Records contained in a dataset
>>>

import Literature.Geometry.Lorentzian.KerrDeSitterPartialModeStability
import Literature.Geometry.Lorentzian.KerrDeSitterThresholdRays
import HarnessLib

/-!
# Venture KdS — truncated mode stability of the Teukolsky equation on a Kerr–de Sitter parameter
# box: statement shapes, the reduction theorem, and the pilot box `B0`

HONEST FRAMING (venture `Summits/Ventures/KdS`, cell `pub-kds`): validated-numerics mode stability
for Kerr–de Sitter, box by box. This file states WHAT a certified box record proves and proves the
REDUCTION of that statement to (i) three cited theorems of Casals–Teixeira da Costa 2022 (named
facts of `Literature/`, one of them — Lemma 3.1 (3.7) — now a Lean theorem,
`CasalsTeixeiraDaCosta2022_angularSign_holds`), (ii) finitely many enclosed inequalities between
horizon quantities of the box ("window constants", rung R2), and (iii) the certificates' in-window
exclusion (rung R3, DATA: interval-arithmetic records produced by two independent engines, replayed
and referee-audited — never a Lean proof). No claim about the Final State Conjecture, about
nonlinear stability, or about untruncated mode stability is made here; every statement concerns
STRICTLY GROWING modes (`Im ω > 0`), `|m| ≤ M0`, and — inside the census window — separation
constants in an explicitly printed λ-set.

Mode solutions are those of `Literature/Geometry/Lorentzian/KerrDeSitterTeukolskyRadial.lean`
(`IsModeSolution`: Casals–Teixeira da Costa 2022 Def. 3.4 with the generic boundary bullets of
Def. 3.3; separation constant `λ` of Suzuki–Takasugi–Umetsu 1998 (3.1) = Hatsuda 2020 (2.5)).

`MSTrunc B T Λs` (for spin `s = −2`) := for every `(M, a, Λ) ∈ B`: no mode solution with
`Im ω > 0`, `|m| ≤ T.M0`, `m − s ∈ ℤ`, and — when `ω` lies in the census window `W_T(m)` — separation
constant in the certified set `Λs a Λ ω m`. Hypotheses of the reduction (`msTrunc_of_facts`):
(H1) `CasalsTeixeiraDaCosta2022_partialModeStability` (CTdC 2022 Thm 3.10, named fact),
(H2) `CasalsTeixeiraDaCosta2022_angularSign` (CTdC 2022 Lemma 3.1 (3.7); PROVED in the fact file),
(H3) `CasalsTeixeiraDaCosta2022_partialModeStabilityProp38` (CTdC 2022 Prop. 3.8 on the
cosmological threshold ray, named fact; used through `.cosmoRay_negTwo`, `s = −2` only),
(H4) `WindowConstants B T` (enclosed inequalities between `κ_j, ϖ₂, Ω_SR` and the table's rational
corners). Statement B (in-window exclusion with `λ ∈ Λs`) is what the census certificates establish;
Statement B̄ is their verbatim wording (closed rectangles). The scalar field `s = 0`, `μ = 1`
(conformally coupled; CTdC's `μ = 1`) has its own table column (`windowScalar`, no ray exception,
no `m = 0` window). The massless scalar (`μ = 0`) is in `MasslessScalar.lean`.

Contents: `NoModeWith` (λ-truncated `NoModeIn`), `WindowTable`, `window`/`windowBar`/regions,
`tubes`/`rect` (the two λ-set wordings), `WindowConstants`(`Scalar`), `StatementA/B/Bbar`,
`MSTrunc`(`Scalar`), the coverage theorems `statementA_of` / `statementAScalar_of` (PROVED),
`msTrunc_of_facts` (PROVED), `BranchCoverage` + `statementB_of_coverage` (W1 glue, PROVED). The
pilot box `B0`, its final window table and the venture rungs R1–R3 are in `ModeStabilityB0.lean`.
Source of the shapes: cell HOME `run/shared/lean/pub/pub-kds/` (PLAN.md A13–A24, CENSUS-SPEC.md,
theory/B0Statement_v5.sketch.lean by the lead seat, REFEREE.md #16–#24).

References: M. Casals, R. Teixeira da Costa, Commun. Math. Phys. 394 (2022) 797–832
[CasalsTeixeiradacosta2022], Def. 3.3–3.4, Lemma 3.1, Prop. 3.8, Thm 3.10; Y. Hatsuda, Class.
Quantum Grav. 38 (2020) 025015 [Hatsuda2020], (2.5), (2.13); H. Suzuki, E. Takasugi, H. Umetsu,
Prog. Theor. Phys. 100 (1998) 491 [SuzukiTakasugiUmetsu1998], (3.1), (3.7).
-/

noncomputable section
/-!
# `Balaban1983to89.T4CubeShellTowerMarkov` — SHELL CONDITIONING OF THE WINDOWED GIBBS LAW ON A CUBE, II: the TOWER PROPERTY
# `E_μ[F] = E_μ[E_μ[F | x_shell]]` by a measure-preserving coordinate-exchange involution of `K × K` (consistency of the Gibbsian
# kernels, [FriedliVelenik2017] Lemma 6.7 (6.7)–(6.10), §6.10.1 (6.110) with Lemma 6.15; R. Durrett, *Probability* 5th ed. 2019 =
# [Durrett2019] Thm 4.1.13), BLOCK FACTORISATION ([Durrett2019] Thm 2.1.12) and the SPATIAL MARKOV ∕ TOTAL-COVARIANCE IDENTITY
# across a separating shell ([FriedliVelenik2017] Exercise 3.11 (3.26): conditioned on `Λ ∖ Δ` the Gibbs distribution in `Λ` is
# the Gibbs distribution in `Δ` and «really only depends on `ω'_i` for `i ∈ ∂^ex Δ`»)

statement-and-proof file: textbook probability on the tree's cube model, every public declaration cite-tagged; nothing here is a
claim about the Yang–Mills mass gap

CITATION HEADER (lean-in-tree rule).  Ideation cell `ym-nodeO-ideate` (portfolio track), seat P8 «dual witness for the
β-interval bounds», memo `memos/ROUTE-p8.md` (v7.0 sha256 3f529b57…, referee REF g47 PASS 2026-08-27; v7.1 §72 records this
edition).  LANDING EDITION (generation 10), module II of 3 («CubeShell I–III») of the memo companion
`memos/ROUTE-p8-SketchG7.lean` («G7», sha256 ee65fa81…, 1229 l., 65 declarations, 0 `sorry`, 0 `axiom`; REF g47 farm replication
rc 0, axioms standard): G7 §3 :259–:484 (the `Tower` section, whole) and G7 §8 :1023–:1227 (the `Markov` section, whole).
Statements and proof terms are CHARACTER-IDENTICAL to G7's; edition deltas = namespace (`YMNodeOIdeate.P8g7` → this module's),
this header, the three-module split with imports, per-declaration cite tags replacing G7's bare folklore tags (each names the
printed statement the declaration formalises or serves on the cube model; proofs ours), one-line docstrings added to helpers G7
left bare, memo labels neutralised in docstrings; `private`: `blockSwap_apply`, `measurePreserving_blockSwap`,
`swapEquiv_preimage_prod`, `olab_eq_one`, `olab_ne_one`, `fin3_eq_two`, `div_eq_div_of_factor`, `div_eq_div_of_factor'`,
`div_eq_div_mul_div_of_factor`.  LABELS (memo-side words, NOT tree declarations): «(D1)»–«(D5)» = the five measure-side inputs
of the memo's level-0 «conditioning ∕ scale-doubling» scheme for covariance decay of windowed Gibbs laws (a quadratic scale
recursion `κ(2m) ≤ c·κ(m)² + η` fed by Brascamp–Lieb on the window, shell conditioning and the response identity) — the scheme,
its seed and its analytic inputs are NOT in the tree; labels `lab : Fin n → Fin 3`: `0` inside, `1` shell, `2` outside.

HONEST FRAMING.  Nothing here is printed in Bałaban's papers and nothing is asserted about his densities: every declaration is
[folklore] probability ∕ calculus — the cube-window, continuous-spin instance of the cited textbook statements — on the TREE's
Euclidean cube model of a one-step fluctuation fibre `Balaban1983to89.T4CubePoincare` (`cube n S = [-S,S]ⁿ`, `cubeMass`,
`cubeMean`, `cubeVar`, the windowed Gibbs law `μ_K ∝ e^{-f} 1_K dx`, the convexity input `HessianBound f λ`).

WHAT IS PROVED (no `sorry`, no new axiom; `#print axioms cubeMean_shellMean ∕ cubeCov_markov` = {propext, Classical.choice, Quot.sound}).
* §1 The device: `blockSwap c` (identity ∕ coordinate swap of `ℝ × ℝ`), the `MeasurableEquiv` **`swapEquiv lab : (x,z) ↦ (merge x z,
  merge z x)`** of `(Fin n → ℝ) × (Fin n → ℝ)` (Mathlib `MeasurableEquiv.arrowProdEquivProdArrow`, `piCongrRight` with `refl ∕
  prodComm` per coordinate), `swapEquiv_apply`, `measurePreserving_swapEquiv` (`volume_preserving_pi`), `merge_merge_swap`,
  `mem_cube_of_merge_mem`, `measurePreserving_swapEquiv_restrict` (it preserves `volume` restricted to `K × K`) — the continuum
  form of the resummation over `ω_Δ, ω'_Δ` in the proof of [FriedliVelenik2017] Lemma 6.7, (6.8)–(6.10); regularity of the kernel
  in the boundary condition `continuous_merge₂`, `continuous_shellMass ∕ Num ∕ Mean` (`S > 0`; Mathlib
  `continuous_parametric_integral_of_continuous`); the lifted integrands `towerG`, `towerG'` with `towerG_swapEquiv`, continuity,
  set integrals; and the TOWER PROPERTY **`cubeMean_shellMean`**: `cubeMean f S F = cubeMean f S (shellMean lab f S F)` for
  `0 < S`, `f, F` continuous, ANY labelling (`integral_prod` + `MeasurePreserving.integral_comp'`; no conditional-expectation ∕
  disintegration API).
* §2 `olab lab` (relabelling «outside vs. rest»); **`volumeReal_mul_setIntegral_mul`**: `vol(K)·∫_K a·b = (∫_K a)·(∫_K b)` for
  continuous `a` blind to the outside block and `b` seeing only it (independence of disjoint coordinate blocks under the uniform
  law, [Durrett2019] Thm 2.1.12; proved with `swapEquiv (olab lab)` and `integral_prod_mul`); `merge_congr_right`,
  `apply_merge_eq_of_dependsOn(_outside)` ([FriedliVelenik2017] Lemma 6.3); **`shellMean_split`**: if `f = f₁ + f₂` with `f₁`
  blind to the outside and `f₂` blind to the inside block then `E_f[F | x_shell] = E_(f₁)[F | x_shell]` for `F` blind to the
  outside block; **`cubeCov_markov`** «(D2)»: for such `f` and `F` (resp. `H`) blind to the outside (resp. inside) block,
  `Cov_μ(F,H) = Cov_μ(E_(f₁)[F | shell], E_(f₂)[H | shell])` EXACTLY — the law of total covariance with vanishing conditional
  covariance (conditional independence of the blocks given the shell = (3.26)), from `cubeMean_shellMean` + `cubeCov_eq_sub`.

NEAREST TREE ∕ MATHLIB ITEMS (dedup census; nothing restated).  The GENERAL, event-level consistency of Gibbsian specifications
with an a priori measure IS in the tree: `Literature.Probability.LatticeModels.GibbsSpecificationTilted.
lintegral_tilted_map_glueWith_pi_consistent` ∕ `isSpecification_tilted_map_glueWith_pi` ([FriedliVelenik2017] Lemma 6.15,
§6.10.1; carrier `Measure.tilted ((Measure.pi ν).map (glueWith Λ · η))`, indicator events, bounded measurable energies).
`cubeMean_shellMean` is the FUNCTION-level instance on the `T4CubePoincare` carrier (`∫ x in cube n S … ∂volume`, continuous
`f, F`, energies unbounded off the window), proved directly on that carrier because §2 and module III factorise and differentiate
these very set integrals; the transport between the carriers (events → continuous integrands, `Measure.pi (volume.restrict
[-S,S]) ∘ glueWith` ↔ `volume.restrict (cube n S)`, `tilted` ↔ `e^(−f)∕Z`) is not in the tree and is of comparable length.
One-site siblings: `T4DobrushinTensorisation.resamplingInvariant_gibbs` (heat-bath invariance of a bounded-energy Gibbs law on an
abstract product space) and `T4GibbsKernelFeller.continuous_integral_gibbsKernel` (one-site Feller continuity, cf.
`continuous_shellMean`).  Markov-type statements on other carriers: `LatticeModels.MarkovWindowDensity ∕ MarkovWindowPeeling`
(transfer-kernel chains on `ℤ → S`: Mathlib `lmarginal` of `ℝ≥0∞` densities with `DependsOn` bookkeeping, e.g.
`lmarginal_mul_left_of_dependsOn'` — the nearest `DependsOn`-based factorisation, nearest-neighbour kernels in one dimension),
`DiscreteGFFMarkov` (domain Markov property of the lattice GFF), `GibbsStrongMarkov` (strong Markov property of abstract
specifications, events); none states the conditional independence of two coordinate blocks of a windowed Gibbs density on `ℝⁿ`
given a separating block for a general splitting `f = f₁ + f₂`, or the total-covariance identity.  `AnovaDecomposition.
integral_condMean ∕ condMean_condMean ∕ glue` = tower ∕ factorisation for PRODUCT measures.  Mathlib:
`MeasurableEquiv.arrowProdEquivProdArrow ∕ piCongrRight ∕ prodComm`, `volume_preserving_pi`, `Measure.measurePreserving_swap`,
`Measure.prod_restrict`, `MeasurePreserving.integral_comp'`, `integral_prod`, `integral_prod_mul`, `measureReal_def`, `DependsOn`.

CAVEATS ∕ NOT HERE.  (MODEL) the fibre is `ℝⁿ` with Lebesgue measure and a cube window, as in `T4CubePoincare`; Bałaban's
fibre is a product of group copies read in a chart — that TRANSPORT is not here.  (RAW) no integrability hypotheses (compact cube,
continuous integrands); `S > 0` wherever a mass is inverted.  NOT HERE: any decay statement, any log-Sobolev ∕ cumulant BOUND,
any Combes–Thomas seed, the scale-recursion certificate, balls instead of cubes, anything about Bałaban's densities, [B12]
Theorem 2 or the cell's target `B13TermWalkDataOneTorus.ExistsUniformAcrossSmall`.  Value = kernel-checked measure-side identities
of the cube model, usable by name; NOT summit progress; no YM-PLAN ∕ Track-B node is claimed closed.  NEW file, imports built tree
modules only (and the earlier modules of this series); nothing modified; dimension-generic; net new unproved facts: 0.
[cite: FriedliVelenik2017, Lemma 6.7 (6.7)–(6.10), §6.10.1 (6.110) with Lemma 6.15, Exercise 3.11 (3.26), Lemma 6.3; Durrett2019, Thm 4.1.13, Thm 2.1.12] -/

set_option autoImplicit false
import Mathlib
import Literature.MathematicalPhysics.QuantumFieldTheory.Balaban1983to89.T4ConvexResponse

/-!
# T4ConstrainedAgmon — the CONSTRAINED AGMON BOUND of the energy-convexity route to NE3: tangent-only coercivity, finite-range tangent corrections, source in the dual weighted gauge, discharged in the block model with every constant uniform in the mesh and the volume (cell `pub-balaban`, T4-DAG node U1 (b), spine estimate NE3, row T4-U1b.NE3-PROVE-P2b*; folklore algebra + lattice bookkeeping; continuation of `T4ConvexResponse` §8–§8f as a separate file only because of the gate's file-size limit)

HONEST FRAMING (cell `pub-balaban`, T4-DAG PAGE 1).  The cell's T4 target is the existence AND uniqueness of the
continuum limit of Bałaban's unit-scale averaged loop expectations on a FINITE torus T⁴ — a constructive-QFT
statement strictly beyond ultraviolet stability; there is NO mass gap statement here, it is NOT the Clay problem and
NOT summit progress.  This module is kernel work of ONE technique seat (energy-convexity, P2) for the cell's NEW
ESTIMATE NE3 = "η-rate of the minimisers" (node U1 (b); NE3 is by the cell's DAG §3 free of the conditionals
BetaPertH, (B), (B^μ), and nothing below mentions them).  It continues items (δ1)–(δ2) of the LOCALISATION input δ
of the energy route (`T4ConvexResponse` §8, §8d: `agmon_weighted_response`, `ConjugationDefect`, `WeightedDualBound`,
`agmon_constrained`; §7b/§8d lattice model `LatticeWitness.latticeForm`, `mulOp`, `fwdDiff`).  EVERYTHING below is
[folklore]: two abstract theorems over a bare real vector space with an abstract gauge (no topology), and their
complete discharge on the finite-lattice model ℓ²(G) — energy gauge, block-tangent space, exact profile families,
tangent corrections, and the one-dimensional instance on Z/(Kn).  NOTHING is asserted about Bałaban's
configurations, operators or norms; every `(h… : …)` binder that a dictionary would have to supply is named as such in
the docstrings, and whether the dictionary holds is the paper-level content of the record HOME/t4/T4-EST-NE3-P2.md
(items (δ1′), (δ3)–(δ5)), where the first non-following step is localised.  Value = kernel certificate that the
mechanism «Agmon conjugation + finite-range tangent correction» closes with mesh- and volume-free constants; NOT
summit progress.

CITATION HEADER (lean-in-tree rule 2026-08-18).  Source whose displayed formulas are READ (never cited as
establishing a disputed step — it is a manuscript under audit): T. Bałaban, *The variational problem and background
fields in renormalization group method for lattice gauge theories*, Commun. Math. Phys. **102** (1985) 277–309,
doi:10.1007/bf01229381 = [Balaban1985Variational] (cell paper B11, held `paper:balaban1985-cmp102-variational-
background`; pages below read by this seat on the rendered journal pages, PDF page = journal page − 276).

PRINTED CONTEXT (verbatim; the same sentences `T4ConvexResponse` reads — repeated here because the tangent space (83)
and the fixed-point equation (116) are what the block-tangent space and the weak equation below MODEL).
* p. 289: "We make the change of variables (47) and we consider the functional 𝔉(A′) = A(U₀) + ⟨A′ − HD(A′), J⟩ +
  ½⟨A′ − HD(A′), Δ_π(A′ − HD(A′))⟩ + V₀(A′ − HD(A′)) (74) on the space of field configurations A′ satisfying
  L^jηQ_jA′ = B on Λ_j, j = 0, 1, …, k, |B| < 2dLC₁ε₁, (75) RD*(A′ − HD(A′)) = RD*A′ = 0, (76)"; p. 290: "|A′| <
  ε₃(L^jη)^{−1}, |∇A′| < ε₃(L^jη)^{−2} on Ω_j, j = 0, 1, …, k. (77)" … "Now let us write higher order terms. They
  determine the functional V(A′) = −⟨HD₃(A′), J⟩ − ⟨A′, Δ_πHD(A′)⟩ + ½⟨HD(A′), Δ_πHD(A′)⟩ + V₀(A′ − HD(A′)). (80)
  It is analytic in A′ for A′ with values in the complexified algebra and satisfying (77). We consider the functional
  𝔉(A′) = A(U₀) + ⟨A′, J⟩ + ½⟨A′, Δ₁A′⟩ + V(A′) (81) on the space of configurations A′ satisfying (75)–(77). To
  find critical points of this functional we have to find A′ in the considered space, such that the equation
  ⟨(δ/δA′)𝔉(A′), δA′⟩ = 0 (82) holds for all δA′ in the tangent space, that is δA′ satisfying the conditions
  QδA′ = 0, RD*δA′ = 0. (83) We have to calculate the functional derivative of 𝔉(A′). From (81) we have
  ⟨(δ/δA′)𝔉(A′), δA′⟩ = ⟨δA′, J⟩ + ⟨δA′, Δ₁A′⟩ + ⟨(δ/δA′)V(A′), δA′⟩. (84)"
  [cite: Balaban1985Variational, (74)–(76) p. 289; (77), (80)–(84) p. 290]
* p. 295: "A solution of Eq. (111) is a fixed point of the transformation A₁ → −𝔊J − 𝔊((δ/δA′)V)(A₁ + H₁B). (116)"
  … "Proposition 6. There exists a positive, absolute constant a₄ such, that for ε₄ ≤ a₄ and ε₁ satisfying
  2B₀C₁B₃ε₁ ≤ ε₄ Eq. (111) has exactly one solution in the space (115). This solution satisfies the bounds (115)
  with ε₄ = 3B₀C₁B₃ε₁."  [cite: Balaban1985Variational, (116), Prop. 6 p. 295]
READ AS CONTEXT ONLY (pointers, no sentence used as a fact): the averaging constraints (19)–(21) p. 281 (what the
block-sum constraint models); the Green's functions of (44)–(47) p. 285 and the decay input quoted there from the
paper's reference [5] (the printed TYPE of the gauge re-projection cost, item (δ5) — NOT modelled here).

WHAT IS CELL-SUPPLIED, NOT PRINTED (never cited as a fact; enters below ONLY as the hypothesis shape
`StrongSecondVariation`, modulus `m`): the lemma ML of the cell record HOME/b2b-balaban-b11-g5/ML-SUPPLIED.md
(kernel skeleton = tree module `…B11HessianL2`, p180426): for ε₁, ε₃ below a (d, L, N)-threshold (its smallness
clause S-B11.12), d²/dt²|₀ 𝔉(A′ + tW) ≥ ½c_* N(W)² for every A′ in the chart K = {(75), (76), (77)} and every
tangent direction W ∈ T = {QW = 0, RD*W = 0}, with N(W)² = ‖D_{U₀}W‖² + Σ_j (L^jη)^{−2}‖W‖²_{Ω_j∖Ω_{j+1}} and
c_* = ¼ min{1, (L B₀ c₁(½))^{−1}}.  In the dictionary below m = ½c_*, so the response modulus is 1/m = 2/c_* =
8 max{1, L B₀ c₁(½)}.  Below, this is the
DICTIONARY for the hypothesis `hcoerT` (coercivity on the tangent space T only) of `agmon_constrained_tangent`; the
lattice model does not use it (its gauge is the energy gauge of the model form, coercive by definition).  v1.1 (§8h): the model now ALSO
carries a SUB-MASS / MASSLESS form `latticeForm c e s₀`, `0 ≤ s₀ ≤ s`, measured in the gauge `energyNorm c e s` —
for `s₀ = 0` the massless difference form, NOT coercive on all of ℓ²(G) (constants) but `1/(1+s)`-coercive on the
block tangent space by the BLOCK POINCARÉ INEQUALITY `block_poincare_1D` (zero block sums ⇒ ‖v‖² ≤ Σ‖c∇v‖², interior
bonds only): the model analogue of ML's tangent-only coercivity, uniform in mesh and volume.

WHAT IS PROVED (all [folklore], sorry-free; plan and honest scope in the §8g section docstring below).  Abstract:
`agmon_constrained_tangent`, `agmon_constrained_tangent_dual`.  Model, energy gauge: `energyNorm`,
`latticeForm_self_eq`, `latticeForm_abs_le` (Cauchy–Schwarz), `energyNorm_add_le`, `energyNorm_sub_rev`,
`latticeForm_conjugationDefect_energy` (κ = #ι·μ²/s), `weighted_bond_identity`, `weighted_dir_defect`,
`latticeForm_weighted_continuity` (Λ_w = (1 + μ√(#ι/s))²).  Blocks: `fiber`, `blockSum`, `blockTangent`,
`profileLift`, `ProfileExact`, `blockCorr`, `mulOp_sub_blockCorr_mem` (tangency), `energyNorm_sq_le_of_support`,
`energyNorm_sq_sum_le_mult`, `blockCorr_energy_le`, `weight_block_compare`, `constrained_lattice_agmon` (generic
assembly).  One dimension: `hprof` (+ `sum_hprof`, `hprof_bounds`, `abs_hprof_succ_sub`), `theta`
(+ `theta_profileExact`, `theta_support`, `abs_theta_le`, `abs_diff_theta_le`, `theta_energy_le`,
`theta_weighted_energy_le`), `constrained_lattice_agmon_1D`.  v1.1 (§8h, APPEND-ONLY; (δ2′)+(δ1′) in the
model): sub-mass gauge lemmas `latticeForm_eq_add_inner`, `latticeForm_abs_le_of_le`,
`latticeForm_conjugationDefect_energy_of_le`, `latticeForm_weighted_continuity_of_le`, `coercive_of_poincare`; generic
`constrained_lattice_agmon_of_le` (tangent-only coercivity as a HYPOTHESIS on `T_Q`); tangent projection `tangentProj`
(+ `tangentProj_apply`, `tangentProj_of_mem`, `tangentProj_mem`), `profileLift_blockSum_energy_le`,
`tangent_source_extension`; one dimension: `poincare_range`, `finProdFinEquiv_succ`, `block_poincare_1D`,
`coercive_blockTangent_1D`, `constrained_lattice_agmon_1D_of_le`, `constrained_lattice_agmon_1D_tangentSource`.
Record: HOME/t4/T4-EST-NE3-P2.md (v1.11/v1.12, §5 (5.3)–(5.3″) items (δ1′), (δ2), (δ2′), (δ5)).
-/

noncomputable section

<<<

▶ **REQUIRED WORK**
Write down exactly the span of lines above from the one containing "CITATION HEADER (lean-in-tree rule 2026-08-18)." to the one containing "PRINTED CONTEXT (verbatim;", both ends included.

▶ **REPLY TO THE TASK**
CITATION HEADER (lean-in-tree rule 2026-08-18).  Source whose displayed formulas are READ (never cited as
establishing a disputed step — it is a manuscript under audit): T. Bałaban, *The variational problem and background
fields in renormalization group method for lattice gauge theories*, Commun. Math. Phys. **102** (1985) 277–309,
doi:10.1007/bf01229381 = [Balaban1985Variational] (cell paper B11, held `paper:balaban1985-cmp102-variational-
background`; pages below read by this seat on the rendered journal pages, PDF page = journal page − 276).

PRINTED CONTEXT (verbatim; the same sentences `T4ConvexResponse` reads — repeated here because the tangent space (83)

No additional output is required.